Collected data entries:

══════════

import Literature.AlgebraicGeometry.HodgeTheory.RibetTypeEightyThreefoldPowersHodgeClasses
import Literature.AlgebraicGeometry.Motives.HodgeThetaSubalgebraUnitaryEightSeventyFiveCore
import Literature.AlgebraicGeometry.Motives.HodgeThetaSubalgebraUnitaryNineSeventyFourCore
import Literature.AlgebraicGeometry.Motives.HodgeThetaSubalgebraUnitaryFourteenSixtyNineCore
import Literature.AlgebraicGeometry.Motives.HodgeThetaSubalgebraUnitaryFifteenSixtyEightCore
import Literature.AlgebraicGeometry.Motives.HodgeThetaSubalgebraUnitarySeventeenSixtySixCore
import Literature.AlgebraicGeometry.Motives.HodgeThetaSubalgebraUnitaryEighteenSixtyFiveCore
import Literature.AlgebraicGeometry.Motives.HodgeThetaSubalgebraUnitaryNineteenSixtyFourCore
import Literature.AlgebraicGeometry.Motives.HodgeThetaSubalgebraUnitaryTwentySixtyThreeCore
import Literature.AlgebraicGeometry.Motives.HodgeThetaSubalgebraUnitaryTwentyOneSixtyTwoCore
import Literature.AlgebraicGeometry.Motives.HodgeThetaSubalgebraUnitaryTwentyThreeSixtyCore
import Literature.AlgebraicGeometry.Motives.HodgeThetaSubalgebraUnitaryTwentyFiveFiftyEightCore
import Literature.AlgebraicGeometry.Motives.HodgeThetaSubalgebraUnitaryTwentySixFiftySevenCore
import Literature.AlgebraicGeometry.Motives.HodgeThetaSubalgebraUnitaryTwentySevenFiftySixCore
import Literature.AlgebraicGeometry.Motives.HodgeThetaSubalgebraUnitaryTwentyEightFiftyFiveCore
import Literature.AlgebraicGeometry.Motives.HodgeThetaSubalgebraUnitaryTwentyNineFiftyFourCore
import Literature.AlgebraicGeometry.Motives.HodgeThetaSubalgebraUnitaryThirtyOneFiftyTwoCore
import Literature.AlgebraicGeometry.Motives.HodgeThetaSubalgebraUnitaryThirtyTwoFiftyOneCore
import Literature.AlgebraicGeometry.Motives.HodgeThetaSubalgebraUnitaryThirtyThreeFiftyCore
import Literature.AlgebraicGeometry.Motives.HodgeThetaSubalgebraUnitaryThirtyFourFortyNineCore
import Literature.AlgebraicGeometry.Motives.HodgeThetaSubalgebraUnitaryThirtyFiveFortyEightCore
import Literature.AlgebraicGeometry.Motives.HodgeThetaSubalgebraUnitaryThirtySevenFortySixCore
import Literature.AlgebraicGeometry.Motives.HodgeThetaSubalgebraUnitaryThirtyEightFortyFiveCore
import Literature.AlgebraicGeometry.Motives.HodgeThetaSubalgebraUnitaryThirtyNineFortyFourCore
import Literature.AlgebraicGeometry.Motives.HodgeThetaSubalgebraUnitaryFortyOneFortyTwoCore
import HarnessLib
import Mathlib
import Summits.Ventures.PercRepro2.Sep2Fibres

/-!
# The unified o-shield `K = {x, a₁}`: conditional independence on the fibres and the `γ`-identity
(blind cell PercRepro2, night-1 g33; proofs/NIGHT1-G33.md §8; census mining/night-1/g33/check_mixed_sep.py,
check_mixed_sep2.py — 152/152)

Setting of Sep2Fibres: `IsSep2 ends x a₁ ↑VA ↑VB EA EB`, `o ∈ VA`, `a₂ ∈ VB`, `N = {x ↮_A a₁}`.
Across the separator the two sides are independent (`prob_side_mul`), so on a fibre `W ∌ a₁` the
`A`-side and `B`-side events are conditionally independent (`prob_fibre_inter_mul`:
`P(fibre, X_A) P(fibre, Y_B) = P(fibre) P(fibre, X_A, Y_B)`), and the **`γ`-identity** holds:
`γ = P_A(N, a₁ ↔ o) / P_A(N)` (`gamma_eq`, for `D ≠ 0`) and `P(N × B', a₁ ↔ o) = γ · P(N × B')` for every
`B' ⊆ {x ↮_B a₁}` (`prob_class_conn_o`): the conditional probability that `o ↔ a₁` is the same `γ` on
every `B`-side event of the root classes without `a₁` — the mechanism of the shield.  Standard axioms.
-/

namespace Summit.Ventures.PercRepro2

open UnionCluster CovForm CutV Sep2

namespace CovForm

namespace A3Fibre

namespace Sep2Shield

section Prob

variable {V : Type*} {E : Type*} [Fintype V] [DecidableEq V] [Fintype E] [DecidableEq E]
  {R : Type*} [Field R] [LinearOrder R] [IsStrictOrderedRing R] {ends : E → Sym2 V} {x a₁ : V}
  {VA VB : Finset V} {EA EB : Set E} [DecidablePred (· ∈ EA)] [DecidablePred (· ∈ EB)] {p : E → R}
  {o a₂ : V}

omit [Fintype V] [DecidableEq V] [LinearOrder R] [IsStrictOrderedRing R] in
/-- **Product law across the separator.** -/
lemma prob_side_mul (h : IsSep2 ends x a₁ ↑VA ↑VB EA EB) (A B : Set (Config E)) :
    prob p (sideEvent EA A ∩ sideEvent EB B) = prob p (sideEvent EA A) * prob p (sideEvent EB B) :=
  prob_inter_eq_mul_of_dependsOn p h.Edisj (dependsOn_sideEvent EA A) (dependsOn_sideEvent EB B)

omit [Fintype V] [LinearOrder R] [IsStrictOrderedRing R] in
/-- **Conditional independence on a fibre `W ∌ a₁`**:
`P(fibre, X_A) · P(fibre, Y_B) = P(fibre) · P(fibre, X_A, Y_B)`. -/
lemma prob_fibre_inter_mul (h : IsSep2 ends x a₁ ↑VA ↑VB EA EB) (h2 : a₂ ∈ VB) {W : Finset V}
    (ha1 : a₁ ∉ W) (X' Y' : Set (Config E)) :
    prob p (fibre ends a₁ a₂ x W ∩ sideEvent EA X') * prob p (fibre ends a₁ a₂ x W ∩ sideEvent EB Y') =
      prob p (fibre ends a₁ a₂ x W) *
        prob p (fibre ends a₁ a₂ x W ∩ (sideEvent EA X' ∩ sideEvent EB Y')) := by
  by_cases hW : W ⊆ insert x (VA ∪ VB)
  · rw [fibre_eq_prod h h2 ha1 hW]
    generalize clusterEvent ends x ↑(W.filter (· ∈ insert x VA)) = FA
    generalize clusterEvent ends x ↑(W.filter (· ∈ insert x VB)) ∩ avoidAll ends a₂ {a₁} = FB
    have e1 : sideEvent EA FA ∩ sideEvent EB FB ∩ sideEvent EA X' =
        sideEvent EA (FA ∩ X') ∩ sideEvent EB FB := by
      ext ω; simp only [Set.mem_inter_iff, mem_sideEvent]; tauto
    have e2 : sideEvent EA FA ∩ sideEvent EB FB ∩ sideEvent EB Y' =
        sideEvent EA FA ∩ sideEvent EB (FB ∩ Y') := by
      ext ω; simp only [Set.mem_inter_iff, mem_sideEvent]; tauto
    have e3 : sideEvent EA FA ∩ sideEvent EB FB ∩ (sideEvent EA X' ∩ sideEvent EB Y') =
        sideEvent EA (FA ∩ X') ∩ sideEvent EB (FB ∩ Y') := by
      ext ω; simp only [Set.mem_inter_iff, mem_sideEvent]; tauto
    rw [e1, e2, e3, prob_side_mul h, prob_side_mul h, prob_side_mul h, prob_side_mul h]
    ring
  · rw [fibre_eq_empty_of_not_subset h ha1 hW]
    simp

omit [Fintype V] [DecidableEq V] [LinearOrder R] [IsStrictOrderedRing R] in
/-- `P(N × B', a₁ ↔ o) = P_A(N, a₁ ↔ o) · P_B(B')` for `B' ⊆ {x ↮_B a₁}`. -/
lemma prob_N_inter_conn_o (h : IsSep2 ends x a₁ ↑VA ↑VB EA EB) (ho : o ∈ VA)
    {B' : Set (Config E)} (hB' : B' ⊆ (connEvent ends x a₁)ᶜ) :
    prob p (sideEvent EA (connEvent ends x a₁)ᶜ ∩ sideEvent EB B' ∩ connEvent ends a₁ o) =
      prob p (sideEvent EA ((connEvent ends x a₁)ᶜ ∩ connEvent ends a₁ o)) *
        prob p (sideEvent EB B') := by
  rw [N_inter_conn_o h ho hB', prob_side_mul h]

omit [Fintype V] [DecidableEq V] [LinearOrder R] [IsStrictOrderedRing R] in
/-- `γ = P_A(N, a₁ ↔ o) / P_A(N)` when `D ≠ 0`. -/
lemma gamma_eq (h : IsSep2 ends x a₁ ↑VA ↑VB EA EB) (ho : o ∈ VA) (h2 : a₂ ∈ VB)
    (hD : prob p (PDEvent ends a₁ a₂ x) ≠ 0) :
    gamma p ends o a₁ a₂ x =
      prob p (sideEvent EA ((connEvent ends x a₁)ᶜ ∩ connEvent ends a₁ o)) /
        prob p (sideEvent EA (connEvent ends x a₁)ᶜ) := by
  have hPD := PDEvent_eq_prod h h2
  have hsub : (connEvent ends x a₁)ᶜ ∩ (connEvent ends x a₂)ᶜ ∩ (connEvent ends a₁ a₂)ᶜ ⊆
      (connEvent ends x a₁)ᶜ := fun ω hω => hω.1.1
  have hD' : prob p (PDEvent ends a₁ a₂ x) = prob p (sideEvent EA (connEvent ends x a₁)ᶜ) *
      prob p (sideEvent EB ((connEvent ends x a₁)ᶜ ∩ (connEvent ends x a₂)ᶜ ∩
        (connEvent ends a₁ a₂)ᶜ)) := by
    rw [hPD, prob_side_mul h]
  have hDo : PDEvent ends a₁ a₂ x ∩ connEvent ends a₂ o = ∅ := by
    ext ω
    simp only [PDEvent, Dtilde, UnionCluster.inU, Set.mem_inter_iff, mem_connEvent, Set.mem_compl_iff,
      Set.mem_union, not_or, Set.mem_empty_iff_false, iff_false, not_and]
    rintro ⟨hQ, hx1, hx2⟩ hc
    rcases conn_cross h (Finset.mem_coe.2 ho) (Finset.mem_coe.2 h2) (conn_symm hc) with hox | hoa
    · exact hx2 (conn_symm (conn_trans hc hox))
    · exact hQ (conn_symm (conn_trans hc hoa))
  have hA : prob p (sideEvent EA (connEvent ends x a₁)ᶜ) ≠ 0 := by
    intro h0
    apply hD
    rw [hD', h0, zero_mul]
  have hB : prob p (sideEvent EB ((connEvent ends x a₁)ᶜ ∩ (connEvent ends x a₂)ᶜ ∩
      (connEvent ends a₁ a₂)ᶜ)) ≠ 0 := by
    intro h0
    apply hD
    rw [hD', h0, mul_zero]
  unfold gamma Do
  rw [hDo, prob_empty, add_zero, hPD, prob_N_inter_conn_o h ho hsub, prob_side_mul h]
  field_simp

omit [Fintype V] [DecidableEq V] [LinearOrder R] [IsStrictOrderedRing R] in
/-- **The `γ`-identity**: on every product `N × B'` with `B' ⊆ {x ↮_B a₁}`,
`P(N × B', a₁ ↔ o) = γ · P(N × B')`. -/
lemma prob_class_conn_o (h : IsSep2 ends x a₁ ↑VA ↑VB EA EB) (ho : o ∈ VA) (h2 : a₂ ∈ VB)
    (hD : prob p (PDEvent ends a₁ a₂ x) ≠ 0) {B' : Set (Config E)}
    (hB' : B' ⊆ (connEvent ends x a₁)ᶜ) :
    prob p (sideEvent EA (connEvent ends x a₁)ᶜ ∩ sideEvent EB B' ∩ connEvent ends a₁ o) =
      gamma p ends o a₁ a₂ x * prob p (sideEvent EA (connEvent ends x a₁)ᶜ ∩ sideEvent EB B') := by
  have hA : prob p (sideEvent EA (connEvent ends x a₁)ᶜ) ≠ 0 := by
    intro h0
    apply hD
    rw [PDEvent_eq_prod h h2, prob_side_mul h, h0, zero_mul]
  rw [prob_N_inter_conn_o h ho hB', gamma_eq h ho h2 hD, prob_side_mul h]
  field_simp

end Prob

end Sep2Shield

end A3Fibre

end CovForm

end Summit.Ventures.PercRepro2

══════════

Copy out each line of the data above, exactly, if it lies between the line holding "rw [N_inter_conn_o h" and the line holding "(conn_trans hc hox))", inclusive; copy no other line.

  rw [N_inter_conn_o h ho hB', prob_side_mul h]

omit [Fintype V] [DecidableEq V] [LinearOrder R] [IsStrictOrderedRing R] in
/-- `γ = P_A(N, a₁ ↔ o) / P_A(N)` when `D ≠ 0`. -/
lemma gamma_eq (h : IsSep2 ends x a₁ ↑VA ↑VB EA EB) (ho : o ∈ VA) (h2 : a₂ ∈ VB)
    (hD : prob p (PDEvent ends a₁ a₂ x) ≠ 0) :
    gamma p ends o a₁ a₂ x =
      prob p (sideEvent EA ((connEvent ends x a₁)ᶜ ∩ connEvent ends a₁ o)) /
        prob p (sideEvent EA (connEvent ends x a₁)ᶜ) := by
  have hPD := PDEvent_eq_prod h h2
  have hsub : (connEvent ends x a₁)ᶜ ∩ (connEvent ends x a₂)ᶜ ∩ (connEvent ends a₁ a₂)ᶜ ⊆
      (connEvent ends x a₁)ᶜ := fun ω hω => hω.1.1
  have hD' : prob p (PDEvent ends a₁ a₂ x) = prob p (sideEvent EA (connEvent ends x a₁)ᶜ) *
      prob p (sideEvent EB ((connEvent ends x a₁)ᶜ ∩ (connEvent ends x a₂)ᶜ ∩
        (connEvent ends a₁ a₂)ᶜ)) := by
    rw [hPD, prob_side_mul h]
  have hDo : PDEvent ends a₁ a₂ x ∩ connEvent ends a₂ o = ∅ := by
    ext ω
    simp only [PDEvent, Dtilde, UnionCluster.inU, Set.mem_inter_iff, mem_connEvent, Set.mem_compl_iff,
      Set.mem_union, not_or, Set.mem_empty_iff_false, iff_false, not_and]
    rintro ⟨hQ, hx1, hx2⟩ hc
    rcases conn_cross h (Finset.mem_coe.2 ho) (Finset.mem_coe.2 h2) (conn_symm hc) with hox | hoa
    · exact hx2 (conn_symm (conn_trans hc hox))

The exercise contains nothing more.